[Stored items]
------------------------

import Summits.ValiantsHypothesis.ValiantsHypothesis.Theorems.LacunarySymmetroidMatrixDescartesCensusV20SoundTerms

/-!
# `MatrixDescartes` census — soundness of the `V = 20` certificate checker: every row the checker builds holds in a model (AM–GM for ≤ 4 terms, `one`/`amgm`/`C25` rows)

HONEST FRAMING.  Object-search cell `pub-symmetroid`; door-A item `DoorA26 = PosRootLawAt 2 6 19`
(stmt-ValiantsHypothesis-19979; OPEN, typed, never asserted).  Part of the proof that a certificate accepted by `V20.checkCell` (`…CensusV20Check`) excludes a twenty — `20 = D(2,6)` distinct
positive det-roots of a six-term real symmetric `2 × 2` pencil — on its support (semantics: `…CensusV20Model`).  Nothing here bears on `V = 19`, on `ζ_sym(2,6)` over all supports, on `DoorA26` itself, on `MatrixDescartes`
(stmt-ValiantsHypothesis-18050) or on `VP ≠ VNP`.

[folklore] Certificate-checker soundness / replay; elementary.
-/

-- the D-0017 layout repeats a namespace component (single-conjunct summit); the `dupNamespace` linter flags it; name mandated.
set_option linter.dupNamespace false

namespace Summit.ValiantsHypothesis.ValiantsHypothesis.Theorems.LacunarySymmetroidMatrixDescartes.Census.V20

/-! ## Soundness, abstract layer (continued): rows built by the checker hold in a model -/

section Rows

open Finset

variable {dl : List ℕ} {ord : List Atom} {s : Bool} {x : ℕ → ℝ} {v : Atom → ℝ}

/-- `fval []`. [folklore] -/
theorem fval_nil : fval [] = 1 := by simp [fval]

/-- `fval` of a cons. [folklore] -/
theorem fval_cons (b e : ℕ) (F : FNat) : fval ((b, e) :: F) = b ^ e * fval F := by simp [fval]

/-- `fval` of a singleton. [folklore] -/
theorem fval_singleton (b e : ℕ) : fval [(b, e)] = b ^ e := by simp [fval]

/-- `fval` is multiplicative. [folklore] -/
theorem fval_append (F G : FNat) : fval (F ++ G) = fval F * fval G := by simp [fval]

/-- `fval` with unit exponents. [folklore] -/
theorem fval_map_one (S : List ℕ) (g : ℕ → ℕ) :
    (fval (S.map fun j => (g j, 1)) : ℝ) = (S.map fun j => (g j : ℝ)).prod := by
  induction S with
  | nil => simp [fval]
  | cons a S ih => rw [List.map_cons, fval_cons, List.map_cons, List.prod_cons, Nat.cast_mul, ih]; simp

/-- `fval` of positive bases is positive. [folklore] -/
theorem fval_pos {F : FNat} (h : ∀ be ∈ F, 0 < be.1) : 0 < fval F := by
  induction F with
  | nil => simp [fval]
  | cons be F ih =>
    obtain ⟨b, e⟩ := be
    rw [fval_cons]
    exact Nat.mul_pos (Nat.pow_pos (h (b, e) (by simp))) (ih fun be hbe => h be (by simp [hbe]))

/-- AM–GM for at most four non-negative reals in the form `m^m ∏ aⱼ ≤ (∑ aⱼ)^m`. [folklore] -/
theorem amgm_le_four (L : List ℝ) (hL : ∀ a ∈ L, 0 ≤ a) (hlen : L.length ≤ 4) :
    (L.length : ℝ) ^ L.length * L.prod ≤ L.sum ^ L.length := by
  match L, hL, hlen with
  | [], _, _ => simp
  | [a], _, _ => simp
  | [a, b], h, _ =>
    simp only [List.length_cons, List.length_nil, List.prod_cons, List.prod_nil, List.sum_cons, List.sum_nil]
    norm_num
    nlinarith [sq_nonneg (a - b), h a (by simp), h b (by simp)]
  | [a, b, c], h, _ =>
    have ha := h a (by simp); have hb := h b (by simp); have hc := h c (by simp)
    simp only [List.length_cons, List.length_nil, List.prod_cons, List.prod_nil, List.sum_cons, List.sum_nil]
    norm_num
    have hs : 0 ≤ a + (b + c) := by positivity
    nlinarith [mul_nonneg hs (sq_nonneg (a - b)), mul_nonneg hs (sq_nonneg (b - c)), mul_nonneg hs (sq_nonneg (a - c)),
      mul_nonneg ha (sq_nonneg (b - c)), mul_nonneg hb (sq_nonneg (c - a)), mul_nonneg hc (sq_nonneg (a - b))]
  | [a, b, c, d], h, _ =>
    have ha := h a (by simp); have hb := h b (by simp); have hc := h c (by simp); have hd := h d (by simp)
    simp only [List.length_cons, List.length_nil, List.prod_cons, List.prod_nil, List.sum_cons, List.sum_nil]
    norm_num
    have hab : 0 ≤ a + b := by positivity
    have hcd : 0 ≤ c + d := by positivity
    have h1 : 4 * (a * b) ≤ (a + b) ^ 2 := by nlinarith [sq_nonneg (a - b)]
    have h2 : 4 * (c * d) ≤ (c + d) ^ 2 := by nlinarith [sq_nonneg (c - d)]
    have h3 : 4 * ((a + b) * (c + d)) ≤ (a + b + (c + d)) ^ 2 := by nlinarith [sq_nonneg (a + b - (c + d))]
    have h4 : 0 ≤ 4 * (a * b) := by positivity
    have h5 : 0 ≤ 4 * (c * d) := by positivity
    calc (256 : ℝ) * (a * (b * (c * d))) = 16 * ((4 * (a * b)) * (4 * (c * d))) := by ring
      _ ≤ 16 * ((a + b) ^ 2 * (c + d) ^ 2) := by gcongr
      _ = (4 * ((a + b) * (c + d))) ^ 2 := by ring
      _ ≤ ((a + b + (c + d)) ^ 2) ^ 2 := by gcongr
      _ = (a + (b + (c + d))) ^ 4 := by ring
  | _ :: _ :: _ :: _ :: _ :: _, _, hlen => exfalso; simp only [List.length_cons] at hlen; omega

/-- `posIndex` returns the unique positive term of a valid inequality (and, for `RCS`, a definite first letter). [folklore] -/
theorem posIndex_spec {P : PolySpec} {p : ℕ} (h : posIndex ord s P = some p) :
    P.valid = true ∧ posTerms ord s P.poly = [p] ∧
      (∀ i j, P = .rcs i j → negAt s (posOf (qA i) ord) = false) := by
  unfold posIndex at h
  split_ifs at h with hc
  rw [Bool.and_eq_true] at hc
  refine ⟨hc.1, ?_, ?_⟩
  · split at h
    · next q heq => cases h; exact heq
    · cases h
  · intro i j hP
    subst hP
    simpa [PolySpec.defOK] using hc.2

/-- The positive index is an index. [folklore] -/
theorem lt_length_of_posTerms_eq {P : List Term} {p : ℕ} (hpos : posTerms ord s P = [p]) : p < P.length := by
  have : p ∈ posTerms ord s P := by rw [hpos]; simp
  unfold posTerms at this
  exact List.mem_range.1 (List.mem_filter.1 this).1

/-- The named inequality holds in the model (for `RCS` given a definite first letter). [folklore] -/
theorem pval_nonneg (M : Model dl ord s x v) (P : PolySpec) (hP : P.valid = true)
    (hdef : ∀ i j, P = .rcs i j → negAt s (posOf (qA i) ord) = false) : 0 ≤ pval v P.poly := by
  cases P with
  | g3 i j k =>
    simp only [PolySpec.valid, decide_eq_true_eq] at hP
    exact M.g3 i j k hP.1 hP.2.1 hP.2.2
  | rcs i j =>
    simp only [PolySpec.valid, decide_eq_true_eq] at hP
    have hq : 0 < v (qA i) := (M.v_qA_pos_iff hP.1).2 (hdef i j rfl)
    exact M.rcs i j hP.1 hP.2.1 hP.2.2 hq
  | w i j k l =>
    simp only [PolySpec.valid, decide_eq_true_eq] at hP
    obtain ⟨hi, hj, hk, hl, h1, h2, h3, h4, h5, h6⟩ := hP
    exact M.w i j k l hi hj hk hl h1 h2 h3 h4 h5 h6

/-- The single-positive row `|tₙ| ≤ t_p` holds. [folklore] -/
theorem rowOne_holds (M : Model dl ord s x v) {P : PolySpec} {p n : ℕ} (hp : posIndex ord s P = some p)
    (hn : n < P.poly.length) (hnp : n ≠ p) : (rowOne ord P.poly p n).Holds x := by
  obtain ⟨hval, hpos, hdef⟩ := posIndex_spec hp
  have hP := pval_nonneg M P hval hdef
  obtain ⟨hsum, -⟩ := sum_abs_le_pos M P hval hpos hP [n] (by simpa using ⟨hn, hnp⟩) (List.nodup_singleton n)
  simp only [List.map_cons, List.map_nil, List.sum_cons, List.sum_nil, add_zero] at hsum
  have hpl := lt_length_of_posTerms_eq hpos
  have hTn := atoms_valid P hval _ (term_getD_mem P.poly hn)
  have hTp := atoms_valid P hval _ (term_getD_mem P.poly hpl)
  rw [abs_tval_eq M.xpos M.hv _ hTn] at hsum
  have hpn : termNeg ord s (P.poly.getD p (0, [])) = false := (mem_posTerms_iff hpl).1 (by rw [hpos]; simp)
  rw [tval_eq_of_not_termNeg M.hv _ hTp hpn] at hsum
  unfold Row.Holds rowOne
  simp only [fval_singleton, pow_one, Nat.cast_natAbs, Int.cast_abs]
  linarith

/-- The AM–GM row holds. [folklore] -/
theorem rowAmgm_holds (M : Model dl ord s x v) {P : PolySpec} {p : ℕ} (hp : posIndex ord s P = some p)
    (S : List ℕ) (hS : ∀ j ∈ S, j < P.poly.length ∧ j ≠ p) (hSnd : S.Nodup) (hS4 : S.length ≤ 4) :
    (rowAmgm ord P.poly p S).Holds x := by
  obtain ⟨hval, hpos, hdef⟩ := posIndex_spec hp
  have hP := pval_nonneg M P hval hdef
  obtain ⟨hsum, hp0⟩ := sum_abs_le_pos M P hval hpos hP S hS hSnd
  have hpl := lt_length_of_posTerms_eq hpos
  have hTp := atoms_valid P hval _ (term_getD_mem P.poly hpl)
  have hpn : termNeg ord s (P.poly.getD p (0, [])) = false := (mem_posTerms_iff hpl).1 (by rw [hpos]; simp)
  -- abbreviations: `g j` = |coefficient|, `m j` = monomial of absolute values
  set g : ℕ → ℝ := fun j => |((P.poly.getD j (0, [])).1 : ℝ)| with hg
  set m : ℕ → ℝ := fun j => lprod x (posl ord (P.poly.getD j (0, [])).2) with hm
  have habs : (S.map fun j => |tval v (P.poly.getD j (0, []))|) = S.map fun j => g j * m j := by
    refine List.map_congr_left fun j hj => ?_
    exact abs_tval_eq M.xpos M.hv _ (atoms_valid P hval _ (term_getD_mem P.poly (hS j hj).1))
  rw [habs] at hsum
  have htp : tval v (P.poly.getD p (0, [])) = g p * m p := tval_eq_of_not_termNeg M.hv _ hTp hpn
  rw [htp] at hsum hp0
  -- AM–GM on the list `a_j = g j * m j`
  set A : List ℝ := S.map fun j => g j * m j with hA
  have hAnn : ∀ a ∈ A, 0 ≤ a := by
    intro a ha; rw [hA, List.mem_map] at ha; obtain ⟨j, -, rfl⟩ := ha
    exact mul_nonneg (abs_nonneg _) (lprod_pos M.xpos _).le
  have hAlen : A.length = S.length := by simp [hA]
  have hmain := amgm_le_four A hAnn (by rw [hAlen]; exact hS4)
  rw [hAlen] at hmain
  have hstep : (S.length : ℝ) ^ S.length * A.prod ≤ (g p * m p) ^ S.length :=
    hmain.trans (pow_le_pow_left₀ (List.sum_nonneg hAnn) hsum _)
  have hAprod : A.prod = (S.map g).prod * (S.map m).prod := by rw [hA, List.prod_map_mul]
  -- the two sides of the row
  have hL : lprod x (rowAmgm ord P.poly p S).L = (S.map m).prod := by
    show lprod x (S.map fun j => posl ord (P.poly.getD j (0, [])).2).flatten = (S.map m).prod
    rw [lprod_flatten, List.map_map]; rfl
  have hR : lprod x (rowAmgm ord P.poly p S).R = m p ^ S.length := by
    show lprod x (List.replicate S.length (posl ord (P.poly.getD p (0, [])).2)).flatten = m p ^ S.length
    rw [lprod_flatten, List.map_replicate, List.prod_replicate]
  have hBden : (fval (rowAmgm ord P.poly p S).Bden : ℝ) = (S.length : ℝ) ^ S.length * (S.map g).prod := by
    show (fval ((S.length, S.length) :: S.map fun j => ((fun i => (P.poly.getD i (0, [])).1.natAbs) j, 1)) : ℝ)
      = (S.length : ℝ) ^ S.length * (S.map g).prod
    rw [fval_cons, Nat.cast_mul, Nat.cast_pow, fval_map_one]
    congr 1
    exact congrArg List.prod (List.map_congr_left fun j _ => by rw [Nat.cast_natAbs, Int.cast_abs])
  have hBnum : (fval (rowAmgm ord P.poly p S).Bnum : ℝ) = g p ^ S.length := by
    show (fval [((P.poly.getD p (0, [])).1.natAbs, S.length)] : ℝ) = g p ^ S.length
    rw [fval_singleton]; push_cast; rw [Nat.cast_natAbs, Int.cast_abs]
  unfold Row.Holds
  rw [hL, hR, hBden, hBnum]
  calc (S.map m).prod * ((S.length : ℝ) ^ S.length * (S.map g).prod)
      = (S.length : ℝ) ^ S.length * A.prod := by rw [hAprod]; ring
    _ ≤ (g p * m p) ^ S.length := hstep
    _ = m p ^ S.length * g p ^ S.length := by ring

/-- `dist1` is positive. [folklore] -/
theorem dist1_pos (a b : ℕ) : 0 < dist1 a b := by
  unfold dist1; split_ifs <;> omega

/-- Every row the checker builds holds in the model and is well formed. [folklore] -/
theorem buildRow_sound (M : Model dl ord s x v) {rs : RowSpec} {r : Row} (h : buildRow dl ord s rs = some r) :
    r.Holds x ∧ r.WF := by
  cases rs with
  | c25 t =>
    simp only [buildRow] at h
    split_ifs at h with ht
    cases h
    refine ⟨M.c25 t ht.1 ht.2, ?_, ?_, ?_, ?_⟩
    · intro p hp
      simp only [rowC25, List.mem_append, List.mem_replicate] at hp
      omega
    · intro p hp
      simp only [rowC25, List.mem_replicate] at hp
      omega
    · intro be hbe
      simp only [rowC25, List.mem_map] at hbe
      obtain ⟨u, -, rfl⟩ := hbe
      exact dist1_pos _ _
    · intro be hbe
      simp only [rowC25, List.mem_append, List.mem_map] at hbe
      rcases hbe with ⟨u, -, rfl⟩ | ⟨u, -, rfl⟩ <;> exact dist1_pos _ _
  | one P n =>
    simp only [buildRow] at h
    split at h
    · next p hp =>
      split_ifs at h with hn
      cases h
      obtain ⟨hval, hpos, -⟩ := posIndex_spec hp
      have hpl := lt_length_of_posTerms_eq hpos
      refine ⟨rowOne_holds M hp hn.1 hn.2, ?_, ?_, ?_, ?_⟩
      · exact posl_lt_21 M (atoms_valid P hval _ (term_getD_mem P.poly hn.1))
      · exact posl_lt_21 M (atoms_valid P hval _ (term_getD_mem P.poly hpl))
      · intro be hbe
        simp only [rowOne, List.mem_singleton] at hbe
        subst hbe
        exact Int.natAbs_pos.2 (coeff_ne_zero P _ (term_getD_mem P.poly hpl))
      · intro be hbe
        simp only [rowOne, List.mem_singleton] at hbe
        subst hbe
        exact Int.natAbs_pos.2 (coeff_ne_zero P _ (term_getD_mem P.poly hn.1))
    · cases h
  | amgm P S =>
    simp only [buildRow] at h
    split at h
    · next p hp =>
      split_ifs at h with hc
      cases h
      simp only [Bool.and_eq_true, decide_eq_true_eq] at hc
      obtain ⟨⟨hS, hSnd⟩, hSne, hS4⟩ := hc
      obtain ⟨hval, hpos, -⟩ := posIndex_spec hp
      have hpl := lt_length_of_posTerms_eq hpos
      refine ⟨rowAmgm_holds M hp S hS hSnd hS4, ?_, ?_, ?_, ?_⟩
      · intro q hq
        simp only [rowAmgm, List.mem_flatten, List.mem_map] at hq
        obtain ⟨l, ⟨j, hj, rfl⟩, hq⟩ := hq
        exact posl_lt_21 M (atoms_valid P hval _ (term_getD_mem P.poly (hS j hj).1)) q hq
      · intro q hq
        simp only [rowAmgm, List.mem_flatten, List.mem_replicate] at hq
        obtain ⟨l, ⟨-, rfl⟩, hq⟩ := hq
        exact posl_lt_21 M (atoms_valid P hval _ (term_getD_mem P.poly hpl)) q hq
      · intro be hbe
        simp only [rowAmgm, List.mem_singleton] at hbe
        subst hbe
        exact Int.natAbs_pos.2 (coeff_ne_zero P _ (term_getD_mem P.poly hpl))
      · intro be hbe
        simp only [rowAmgm, List.mem_cons, List.mem_map] at hbe
        rcases hbe with rfl | ⟨j, hj, rfl⟩
        · exact List.length_pos_iff.2 hSne
        · exact Int.natAbs_pos.2 (coeff_ne_zero P _ (term_getD_mem P.poly (hS j hj).1))
    · cases h

end Rows

end Summit.ValiantsHypothesis.ValiantsHypothesis.Theorems.LacunarySymmetroidMatrixDescartes.Census.V20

------------------------

- **EXERCISE DIRECTIONS**: Wherever "some" turns up in the records, copy the whole line.

- **ANSWER SECTION**:
theorem posIndex_spec {P : PolySpec} {p : ℕ} (h : posIndex ord s P = some p) :
theorem rowOne_holds (M : Model dl ord s x v) {P : PolySpec} {p n : ℕ} (hp : posIndex ord s P = some p)
theorem rowAmgm_holds (M : Model dl ord s x v) {P : PolySpec} {p : ℕ} (hp : posIndex ord s P = some p)
theorem buildRow_sound (M : Model dl ord s x v) {rs : RowSpec} {r : Row} (h : buildRow dl ord s rs = some r) :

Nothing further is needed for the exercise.